import Literature.AlgebraicTopology.KTheory.BottSphere
import Literature.AlgebraicTopology.KTheory.Glued
import HarnessLib

/-!
# Bundles over `X × S²` via clutching functions on `X × S¹` (Husemöller, *Fibre Bundles*, Ch. 11 §2)

The clutching description of `K⁰(X × S²)` in the idempotent model, for `X` compact Hausdorff and
`S² = S2r` the round sphere covered by the hemispheres `D₊`, `D₋` (`BottSphere.lean`):

* the closed cover `pieceUp X = X × D₊`, `pieceDn X = X × D₋` of `X × S²`, overlap `X × S¹`
  (compact), the section `sX : x ↦ (x, 1)`, projections `πA`, `πUp`, `πDn`, the coordinate `zA`
  (`|z| = 1`, `z z̄ = 1`), and the pull-backs `pullA ζ = π^* ζ`, `pullUp`, `pullDn` of an
  idempotent `ζ` over `X`;
* `ClutchingFn ζ` — automorphisms `u` of `im π^* ζ` (with inverse `v`), their invertible
  extensions `ext = u + (1 - Z)`; `IsClutched Q ζ u` — `Q` over `X × S²` carries a gluing witness
  (`Glued.lean`) with local models `π_±^* ζ` and transition `u`;
* **(C1) existence** `exists_isClutched`, **(C2) uniqueness** `IsClutched.algEquivalent`,
  **(C3) universality** `exists_isClutched_of_idem` (Husemöller 11 Prop. 2.3: every bundle over
  `X × S²` is `[s^*ξ, u]`), the class **`bottClass ζ u = [ζ, u] ∈ K⁰(X × S²)`** and
  `exists_of_eq_bottClass`;
* rules: `bottClass_one` (`[ζ, 1] = pr₁^* ζ`), `bottClass_sum` (`⊕`), `bottClass_tensor` (`⊗`,
  Husemöller 10 Prop. 1.5), naturality `pullback_baseMap_bottClass`, and **homotopy invariance**
  `bottClass_slice_eq` / `bottClass_eq_of_homotopy` (Husemöller 11 (2.6)) via families over `X × [0,1]`;
* re-indexing and base-change machinery for gluing witnesses (`GluingWitness.reindexModels`,
  `reindexTotal`, `castModels`, `comap`).

Everything is proved; no named facts.

## References

* D. Husemöller, *Fibre Bundles*, 3rd ed. (1994) [HusemollerFibreBundles1994]: Ch. 10 Prop. 1.5,
  §7; Ch. 11 §2 (Notations 2.1, 2.2, 2.7, Prop. 2.3, Example 2.4, (2.6), Cor. 2.8).
* D. Husemöller et al., *Basic Bundle Theory and K-Cohomology Invariants* (2008)
  [HusemollerEtAl2008]: Ch. 3 §7 (clutching construction and its functoriality).
-/

noncomputable section

open Set Metric unitInterval

namespace Literature.AlgebraicTopology.KTheory

open Literature.RingTheory.KTheory Matrix

universe u

variable {X : Type u} [TopologicalSpace X]

/-! ### The cover of `X × S²` by the two solid pieces -/

variable (X) in
/-- The upper piece `X × D₊ ⊆ X × S²`. [cite: HusemollerFibreBundles1994, Ch. 11 Notation 2.2] -/
abbrev pieceUp : Set (X × S2r) := (univ : Set X) ×ˢ Dup
set_option maxHeartbeats 1600000 in
/-- **Approximate Leray profiles with Type-I decay have small gradients somewhere along the sequence** (the compactness–Liouville
step of `pineauVicol_oneSlice_vorticity_small`, Steps 4–8, isolated): `C³` fields `Fₙ` with locally uniform `C³` bounds
(`‖DᵏFₙ‖ ≤ K_max` on `B̄(0,m+1)` for `n ≥ m`, `k ≤ 3`), the envelope `|Fₙ(y)| ≤ C_u/(1+|y|)`, `div Fₙ = 0` and
`‖−ΔFₙ + ½Fₙ + ½DFₙ(y)[y] + DFₙ(y)[Fₙ(y)] + ∇Qₙ‖ ≤ 1/(n+2)` on `B̄(0,m+1)` for `n ≥ m`: for every `θ > 0`, `R > 0` some `Fₙ` has
`∫_{B(0,2R)} |curl Fₙ|² ≤ θ²/4` — because every `C²_loc` subsequential limit is a Leray profile (`IsLerayProfile 1 ½`) in `L⁴(ℝ³)`,
which vanishes by Tsai's Liouville theorem [Tsai 1998, Thm 1; tree `tsai_selfsimilar_holds`], so the gradients (hence the curls,
`norm_curl_le`) tend to `0` locally uniformly along the subsequence.  [cite: PineauVicol2026, §9.3 (9.20)–(9.23), arXiv:2607.09619 pp. 52–53 — compactness variant as
in the tree file `PineauVicolOneSliceVorticity`] -/
theorem exists_curl_small_of_approxLerayProfiles {Cu Kmax : ℝ} (hCu : 0 < Cu)
    (F : ℕ → EuclideanSpace ℝ (Fin 3) → EuclideanSpace ℝ (Fin 3)) (Qf : ℕ → EuclideanSpace ℝ (Fin 3) → ℝ)
    (hF3 : ∀ n, ContDiff ℝ 3 (F n)) (hQd : ∀ n, Differentiable ℝ (Qf n))
    (hbB : ∀ m n : ℕ, m ≤ n → ∀ y ∈ closedBall (0 : EuclideanSpace ℝ (Fin 3)) ((m : ℝ) + 1),
      ‖F n y‖ ≤ Kmax ∧ ‖fderiv ℝ (F n) y‖ ≤ Kmax ∧ ‖fderiv ℝ (fderiv ℝ (F n)) y‖ ≤ Kmax ∧
        ‖fderiv ℝ (fderiv ℝ (fderiv ℝ (F n))) y‖ ≤ Kmax)
    (hFI : ∀ n y, ‖F n y‖ ≤ Cu / (1 + ‖y‖))
    (hdiv0 : ∀ m n : ℕ, m ≤ n → ∀ y ∈ closedBall (0 : EuclideanSpace ℝ (Fin 3)) ((m : ℝ) + 1),
      VectorCalculus.divergence (F n) y = 0)
    (hEq : ∀ m n : ℕ, m ≤ n → ∀ y ∈ closedBall (0 : EuclideanSpace ℝ (Fin 3)) ((m : ℝ) + 1),
      ‖-((Δ (F n)) y) + (1 / 2 : ℝ) • F n y + (1 / 2 : ℝ) • fderiv ℝ (F n) y y + convect (F n) (F n) y +
          gradient (Qf n) y‖ ≤ 1 / ((n : ℝ) + 2)) :
    ∀ θ : ℝ, 0 < θ → ∀ R : ℝ, 0 < R → ∃ n : ℕ,
      ∫⁻ y in ball (0 : EuclideanSpace ℝ (Fin 3)) (2 * R), ENNReal.ofReal (‖curl (F n) y‖ ^ 2) ≤
        ENNReal.ofReal (θ ^ 2 / 4) := by
  intro θ hθ R hR0
  /- Step 4: extraction of a `C²_loc` limit. -/
  obtain ⟨φ, hφ, G, G₁, G₂, hlim⟩ :=
    exists_subseq_tendstoUniformlyOn_of_bounds F hF3 fun m => ⟨m, Kmax, hbB m⟩
  obtain ⟨hGd, hG₁d, hG₂c, hG2⟩ :=
    hasFDerivAt_limits_of_tendstoUniformlyOn (fun n => F (φ n)) (fun n => hF3 (φ n)) hlim
  have hφle : ∀ n, n ≤ φ n := fun n => hφ.id_le n
  have hfG : fderiv ℝ G = G₁ := funext fun y => (hGd y).fderiv
  have hfG₁ : fderiv ℝ G₁ = G₂ := funext fun y => (hG₁d y).fderiv
  have hGc : Continuous G := hG2.continuous
  have hG₁c : Continuous G₁ := continuous_iff_continuousAt.2 fun y => (hG₁d y).continuousAt
  have hmem : ∀ y : EuclideanSpace ℝ (Fin 3), ∃ m : ℕ,
      y ∈ closedBall (0 : EuclideanSpace ℝ (Fin 3)) ((m : ℝ) + 1) := fun y => by
    obtain ⟨m, hm⟩ := exists_nat_ge ‖y‖
    exact ⟨m, mem_closedBall_zero_iff.2 (by linarith)⟩
  -- Type I bound of the limit
  have hGI : ∀ y, ‖G y‖ ≤ Cu / (1 + ‖y‖) := fun y => by
    obtain ⟨m, hy⟩ := hmem y
    exact le_of_tendsto ((hlim m).1.tendsto_at hy).norm (Eventually.of_forall fun n => hFI (φ n) y)
  -- bounds of the limits of the derivatives
  have hevB : ∀ m : ℕ, ∀ᶠ n in atTop, ∀ y ∈ closedBall (0 : EuclideanSpace ℝ (Fin 3)) ((m : ℝ) + 1),
      ‖F (φ n) y‖ ≤ Kmax ∧ ‖fderiv ℝ (F (φ n)) y‖ ≤ Kmax ∧
        ‖fderiv ℝ (fderiv ℝ (F (φ n))) y‖ ≤ Kmax ∧
        ‖fderiv ℝ (fderiv ℝ (fderiv ℝ (F (φ n)))) y‖ ≤ Kmax := fun m =>
    (eventually_ge_atTop m).mono fun n hn y hy => hbB m (φ n) (hn.trans (hφle n)) y hy
  have hBG₁ : ∀ m : ℕ, ∀ y ∈ closedBall (0 : EuclideanSpace ℝ (Fin 3)) ((m : ℝ) + 1), ‖G₁ y‖ ≤ Kmax :=
    fun m => norm_le_of_tendstoUniformlyOn (hlim m).2.1 ((hevB m).mono fun n hn y hy => (hn y hy).2.1)
  /- Step 5: the limit is divergence free. -/
  have hdiv : ∀ y, VectorCalculus.divergence G y = 0 := fun y => by
    obtain ⟨m, hy⟩ := hmem y
    have ht : Tendsto (fun n => fderiv ℝ (F (φ n)) y) atTop (𝓝 (G₁ y)) := (hlim m).2.1.tendsto_at hy
    have h1 := (continuous_trace_clm.tendsto _).comp ht
    have h0 : ∀ᶠ n in atTop, LinearMap.trace ℝ (EuclideanSpace ℝ (Fin 3))
        (fderiv ℝ (F (φ n)) y : EuclideanSpace ℝ (Fin 3) →ₗ[ℝ] EuclideanSpace ℝ (Fin 3)) = 0 :=
      (eventually_ge_atTop m).mono fun n hn => hdiv0 m (φ n) (hn.trans (hφle n)) y hy
    have h2 : Tendsto (fun n => LinearMap.trace ℝ (EuclideanSpace ℝ (Fin 3))
        (fderiv ℝ (F (φ n)) y : EuclideanSpace ℝ (Fin 3) →ₗ[ℝ] EuclideanSpace ℝ (Fin 3)))
        atTop (𝓝 0) :=
      tendsto_const_nhds.congr' (h0.mono fun n hn => hn.symm)
    unfold VectorCalculus.divergence
    rw [hfG]
    exact tendsto_nhds_unique h1 h2
  /- Step 6: the profile equation in the limit. -/
  obtain ⟨Er, hEr⟩ : ∃ Er : ℕ → EuclideanSpace ℝ (Fin 3) → EuclideanSpace ℝ (Fin 3), ∀ n y,
      Er n y = -((Δ (F n)) y) + (1 / 2 : ℝ) • F n y + (1 / 2 : ℝ) • fderiv ℝ (F n) y y + convect (F n) (F n) y +
        gradient (Qf n) y := ⟨_, fun _ _ => rfl⟩
  have hEr_le : ∀ m n : ℕ, m ≤ n → ∀ y ∈ closedBall (0 : EuclideanSpace ℝ (Fin 3)) ((m : ℝ) + 1),
      ‖Er n y‖ ≤ 1 / ((n : ℝ) + 2) := fun m n hmn y hy => by
    rw [hEr]
    exact hEq m n hmn y hy
  -- the standard basis and the Laplacians
  set e : Fin 3 → EuclideanSpace ℝ (Fin 3) := fun i => EuclideanSpace.basisFun (Fin 3) ℝ i with he
  have hLapF : ∀ n y, (Δ (F n)) y = ∑ i, fderiv ℝ (fderiv ℝ (F n)) y (e i) (e i) := fun n y =>
    laplacian_apply_eq_sum_fderiv_fderiv_basisFun _ _
  have hLapG : ∀ y, (Δ G) y = ∑ i, G₂ y (e i) (e i) := fun y => by
    rw [laplacian_apply_eq_sum_fderiv_fderiv_basisFun, hfG, hfG₁]
  -- the pressure gradient of the cut-off profiles in terms of the converging quantities
  have hWeq : ∀ m n : ℕ, m ≤ n → ∀ y ∈ closedBall (0 : EuclideanSpace ℝ (Fin 3)) ((m : ℝ) + 1),
      gradient (Qf n) y = Er n y + (∑ i, fderiv ℝ (fderiv ℝ (F n)) y (e i) (e i))
        - (1 / 2 : ℝ) • F n y - (1 / 2 : ℝ) • fderiv ℝ (F n) y y - fderiv ℝ (F n) y (F n y) := by
    intro m n _hmn y _hy
    rw [hEr n y, hLapF n y]
    unfold convect
    abel
  -- the limit `W'` of the pressure gradients
  obtain ⟨W', hW'def⟩ : ∃ W' : EuclideanSpace ℝ (Fin 3) → EuclideanSpace ℝ (Fin 3), ∀ y,
      W' y = (∑ i, G₂ y (e i) (e i)) - (1 / 2 : ℝ) • G y - (1 / 2 : ℝ) • G₁ y y - G₁ y (G y) :=
    ⟨_, fun _ => rfl⟩
  have hW'c : Continuous W' := by
    have e1 : W' = fun y => (∑ i, G₂ y (e i) (e i)) - (1 / 2 : ℝ) • G y - (1 / 2 : ℝ) • G₁ y y
        - G₁ y (G y) := funext hW'def
    rw [e1]
    have hs : Continuous fun y => ∑ i, G₂ y (e i) (e i) :=
      continuous_finsetSum _ fun i _ => (hG₂c.clm_apply continuous_const).clm_apply continuous_const
    have c1 : Continuous fun y => (1 / 2 : ℝ) • G y := hGc.const_smul (1 / 2 : ℝ)
    have c2 : Continuous fun y => (1 / 2 : ℝ) • G₁ y y :=
      (hG₁c.clm_apply continuous_id).const_smul (1 / 2 : ℝ)
    have c3 : Continuous fun y => G₁ y (G y) := hG₁c.clm_apply hGc
    exact ((hs.sub c1).sub c2).sub c3
  have hWφ : ∀ m : ℕ, TendstoUniformlyOn (fun n y => gradient (Qf (φ n)) y) W' atTop
      (closedBall (0 : EuclideanSpace ℝ (Fin 3)) ((m : ℝ) + 1)) := by
    intro m
    set s : Set (EuclideanSpace ℝ (Fin 3)) := closedBall 0 ((m : ℝ) + 1) with hs_def
    have hT0 : TendstoUniformlyOn (fun n => F (φ n)) G atTop s := (hlim m).1
    have hT1g : TendstoUniformlyOn (fun n => fderiv ℝ (F (φ n))) G₁ atTop s := (hlim m).2.1
    have hT2g : TendstoUniformlyOn (fun n => fderiv ℝ (fderiv ℝ (F (φ n)))) G₂ atTop s :=
      (hlim m).2.2
    -- the error tends to zero uniformly
    have hE : TendstoUniformlyOn (fun n y => Er (φ n) y) (fun _ => (0 : EuclideanSpace ℝ (Fin 3)))
        atTop s := by
      rw [Metric.tendstoUniformlyOn_iff]
      intro ε hε
      obtain ⟨N, hN⟩ := exists_nat_gt (1 / ε)
      filter_upwards [eventually_ge_atTop (max N m)] with n hn y hy
      have hnm : m ≤ n := (le_max_right _ _).trans hn
      have hnN : N ≤ n := (le_max_left _ _).trans hn
      rw [dist_comm, dist_zero_right]
      refine (hEr_le m (φ n) (hnm.trans (hφle n)) y hy).trans_lt ?_
      have h1 : (N : ℝ) ≤ φ n := by exact_mod_cast hnN.trans (hφle n)
      have h2 : 1 / ε < (φ n : ℝ) + 2 := by linarith
      rw [one_div_lt hε (by positivity)] at h2
      exact h2
    -- the Laplacians converge uniformly
    have hLap : TendstoUniformlyOn (fun n y => ∑ i, fderiv ℝ (fderiv ℝ (F (φ n))) y (e i) (e i))
        (fun y => ∑ i, G₂ y (e i) (e i)) atTop s := by
      have hi : ∀ i, TendstoUniformlyOn (fun n y => fderiv ℝ (fderiv ℝ (F (φ n))) y (e i) (e i))
          (fun y => G₂ y (e i) (e i)) atTop s := fun i =>
        tendstoUniformlyOn_clm_apply_const (tendstoUniformlyOn_clm_apply_const hT2g (e i)) (e i)
      simp only [Fin.sum_univ_three]
      exact ((hi 0).add (hi 1)).add (hi 2)
    -- `DFₙ(y)[y]` and `DFₙ(y)[Fₙ(y)]`
    have hT1 : TendstoUniformlyOn (fun n y => fderiv ℝ (F (φ n)) y y) (fun y => G₁ y y) atTop s :=
      tendstoUniformlyOn_clm_apply_of_bound hT1g
        (tendstoUniformlyOn_const_seq (fun y : EuclideanSpace ℝ (Fin 3) => y) s)
        (B₁ := (m : ℝ) + 1) (Eventually.of_forall fun n y hy => mem_closedBall_zero_iff.1 hy)
        (hBG₁ m)
    have hT2 : TendstoUniformlyOn (fun n y => fderiv ℝ (F (φ n)) y (F (φ n) y))
        (fun y => G₁ y (G y)) atTop s :=
      tendstoUniformlyOn_clm_apply_of_bound hT1g hT0 (B₁ := Cu)
        (Eventually.of_forall fun n y _ =>
          (hFI (φ n) y).trans (div_le_self hCu.le (by linarith [norm_nonneg y])))
        (hBG₁ m)
    have hH0 : TendstoUniformlyOn (fun n y => (1 / 2 : ℝ) • F (φ n) y)
        (fun y => (1 / 2 : ℝ) • G y) atTop s :=
      (uniformContinuous_const_smul (1 / 2 : ℝ)).comp_tendstoUniformlyOn hT0
    have hH1 : TendstoUniformlyOn (fun n y => (1 / 2 : ℝ) • fderiv ℝ (F (φ n)) y y)
        (fun y => (1 / 2 : ℝ) • G₁ y y) atTop s :=
      (uniformContinuous_const_smul (1 / 2 : ℝ)).comp_tendstoUniformlyOn hT1
    have hX : TendstoUniformlyOn
        (fun n y => Er (φ n) y + (∑ i, fderiv ℝ (fderiv ℝ (F (φ n))) y (e i) (e i))
          - (1 / 2 : ℝ) • F (φ n) y - (1 / 2 : ℝ) • fderiv ℝ (F (φ n)) y y
          - fderiv ℝ (F (φ n)) y (F (φ n) y))
        (fun y => 0 + (∑ i, G₂ y (e i) (e i)) - (1 / 2 : ℝ) • G y - (1 / 2 : ℝ) • G₁ y y
          - G₁ y (G y)) atTop s :=
      (((hE.add hLap).sub hH0).sub hH1).sub hT2
    refine (hX.congr ?_).congr_right ?_
    · filter_upwards [eventually_ge_atTop m] with n hn y hy
      exact (hWeq m (φ n) (hn.trans (hφle n)) y hy).symm
    · intro y _
      dsimp only
      rw [hW'def, zero_add]
  obtain ⟨P, hPg⟩ := exists_hasGradientAt_of_tendstoUniformlyOn
    (Q := fun n => Qf (φ n)) (W := fun n y => gradient (Qf (φ n)) y)
    (fun n y => ((hQd (φ n)) y).hasGradientAt) hWφ
  /- Step 7: the limit is a Leray profile in `L⁴`, hence zero. -/
  have hprof : IsLerayProfile 1 (1 / 2) G P :=
    { contDiff_velocity := hG2
      contDiff_pressure := contDiff_one_of_hasGradientAt hPg hW'c
      profile_eq := fun y => by
        rw [one_smul, hLapG y, (hPg y).gradient, hW'def]
        simp only [convect, hfG]
        abel
      divFree := hdiv }
  have hL4 : MemLp G 4 volume :=
    memLp_four_of_profile_bound hGc (C₀ := Cu) fun y => by rw [add_comm]; exact hGI y
  have hT := @tsai_selfsimilar_holds
  have hG0 : G = 0 :=
    hT (ν := 1) (a := 1 / 2) one_pos (by norm_num) hprof (q := 4) (by norm_num) (by simp) hL4
  /- Step 8 (first half): the gradients of the subsequence are eventually small. -/
  have hG₁0 : ∀ y, G₁ y = 0 := fun y => by
    have h0 : (0 : EuclideanSpace ℝ (Fin 3) → EuclideanSpace ℝ (Fin 3)) =
        fun _ => (0 : EuclideanSpace ℝ (Fin 3)) := rfl
    rw [← hfG, hG0, h0, fderiv_const_apply]
  set M : ℕ := ⌈2 * R⌉₊ with hM
  have hMR : 2 * R ≤ (M : ℝ) := by rw [hM]; exact Nat.le_ceil _
  have hballM : ball (0 : EuclideanSpace ℝ (Fin 3)) (2 * R) ⊆ closedBall 0 ((M : ℝ) + 1) := by
    intro y hy
    rw [mem_ball_zero_iff] at hy
    exact mem_closedBall_zero_iff.2 (by linarith)
  -- the volume of `B(0, 2R)` and the size of the curl map
  set κ : ℝ := ‖curlCLM‖ with hκ
  set v : ℝ := (volume (ball (0 : EuclideanSpace ℝ (Fin 3)) (2 * R))).toReal with hv
  have hvfin : volume (ball (0 : EuclideanSpace ℝ (Fin 3)) (2 * R)) < ⊤ := measure_ball_lt_top
  have hv0 : 0 ≤ v := ENNReal.toReal_nonneg
  have hκ0 : 0 ≤ κ := norm_nonneg _
  set η : ℝ := min 1 (θ ^ 2 / (4 * ((κ ^ 2 + 1) * (v + 1)))) with hη
  have hη0 : 0 < η := lt_min one_pos (by positivity)
  have hη1 : η ≤ 1 := min_le_left _ _
  have hη2 : η ≤ θ ^ 2 / (4 * ((κ ^ 2 + 1) * (v + 1))) := min_le_right _ _
  have hkey : κ ^ 2 * η ^ 2 * v ≤ θ ^ 2 / 4 := by
    have h1 : κ ^ 2 * v ≤ (κ ^ 2 + 1) * (v + 1) := by nlinarith
    calc κ ^ 2 * η ^ 2 * v = (κ ^ 2 * v * η) * η := by ring
      _ ≤ (κ ^ 2 * v * η) * 1 := mul_le_mul_of_nonneg_left hη1 (by positivity)
      _ ≤ ((κ ^ 2 + 1) * (v + 1)) * η := by
          rw [mul_one]; exact mul_le_mul_of_nonneg_right h1 hη0.le
      _ ≤ ((κ ^ 2 + 1) * (v + 1)) * (θ ^ 2 / (4 * ((κ ^ 2 + 1) * (v + 1)))) := by gcongr
      _ = θ ^ 2 / 4 := by field_simp
  -- eventually the gradients are `η`-small on `B̄(0, M+1)`
  have hsmall : ∀ᶠ n in atTop, ∀ y ∈ closedBall (0 : EuclideanSpace ℝ (Fin 3)) ((M : ℝ) + 1),
      ‖fderiv ℝ (F (φ n)) y‖ < η := by
    have h := (Metric.tendstoUniformlyOn_iff.1 (hlim M).2.1) η hη0
    filter_upwards [h] with n hn y hy
    have := hn y hy
    rwa [hG₁0 y, dist_comm, dist_zero_right] at this
  obtain ⟨n, hn⟩ := hsmall.exists
  -- the gradients, hence the curls, are small on `B(0, 2R)`
  refine ⟨φ n, ?_⟩
  calc ∫⁻ y in ball (0 : EuclideanSpace ℝ (Fin 3)) (2 * R), ENNReal.ofReal (‖curl (F (φ n)) y‖ ^ 2)
      ≤ ∫⁻ y in ball (0 : EuclideanSpace ℝ (Fin 3)) (2 * R), ENNReal.ofReal (κ ^ 2 * η ^ 2) := by
        refine setLIntegral_mono' measurableSet_ball fun y hy => ENNReal.ofReal_le_ofReal ?_
        have h1 : ‖curl (F (φ n)) y‖ ≤ κ * η :=
          (norm_curl_le _ _).trans (mul_le_mul_of_nonneg_left (hn y (hballM hy)).le hκ0)
        calc ‖curl (F (φ n)) y‖ ^ 2 ≤ (κ * η) ^ 2 := pow_le_pow_left₀ (norm_nonneg _) h1 2
          _ = κ ^ 2 * η ^ 2 := by ring
    _ = ENNReal.ofReal (κ ^ 2 * η ^ 2) * volume (ball (0 : EuclideanSpace ℝ (Fin 3)) (2 * R)) :=
        setLIntegral_const _ _
    _ = ENNReal.ofReal (κ ^ 2 * η ^ 2 * v) := by
        rw [hv, ENNReal.ofReal_mul (p := κ ^ 2 * η ^ 2) (by positivity),
          ENNReal.ofReal_toReal hvfin.ne]
    _ ≤ ENNReal.ofReal (θ ^ 2 / 4) := ENNReal.ofReal_le_ofReal hkey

» **ASSIGNMENT**
Filter the lines above so that only those with the string "cite" remain, then copy them.

» **EXERCISE SOLUTION**
/-- The upper piece `X × D₊ ⊆ X × S²`. [cite: HusemollerFibreBundles1994, Ch. 11 Notation 2.2] -/
`norm_curl_le`) tend to `0` locally uniformly along the subsequence.  [cite: PineauVicol2026, §9.3 (9.20)–(9.23), arXiv:2607.09619 pp. 52–53 — compactness variant as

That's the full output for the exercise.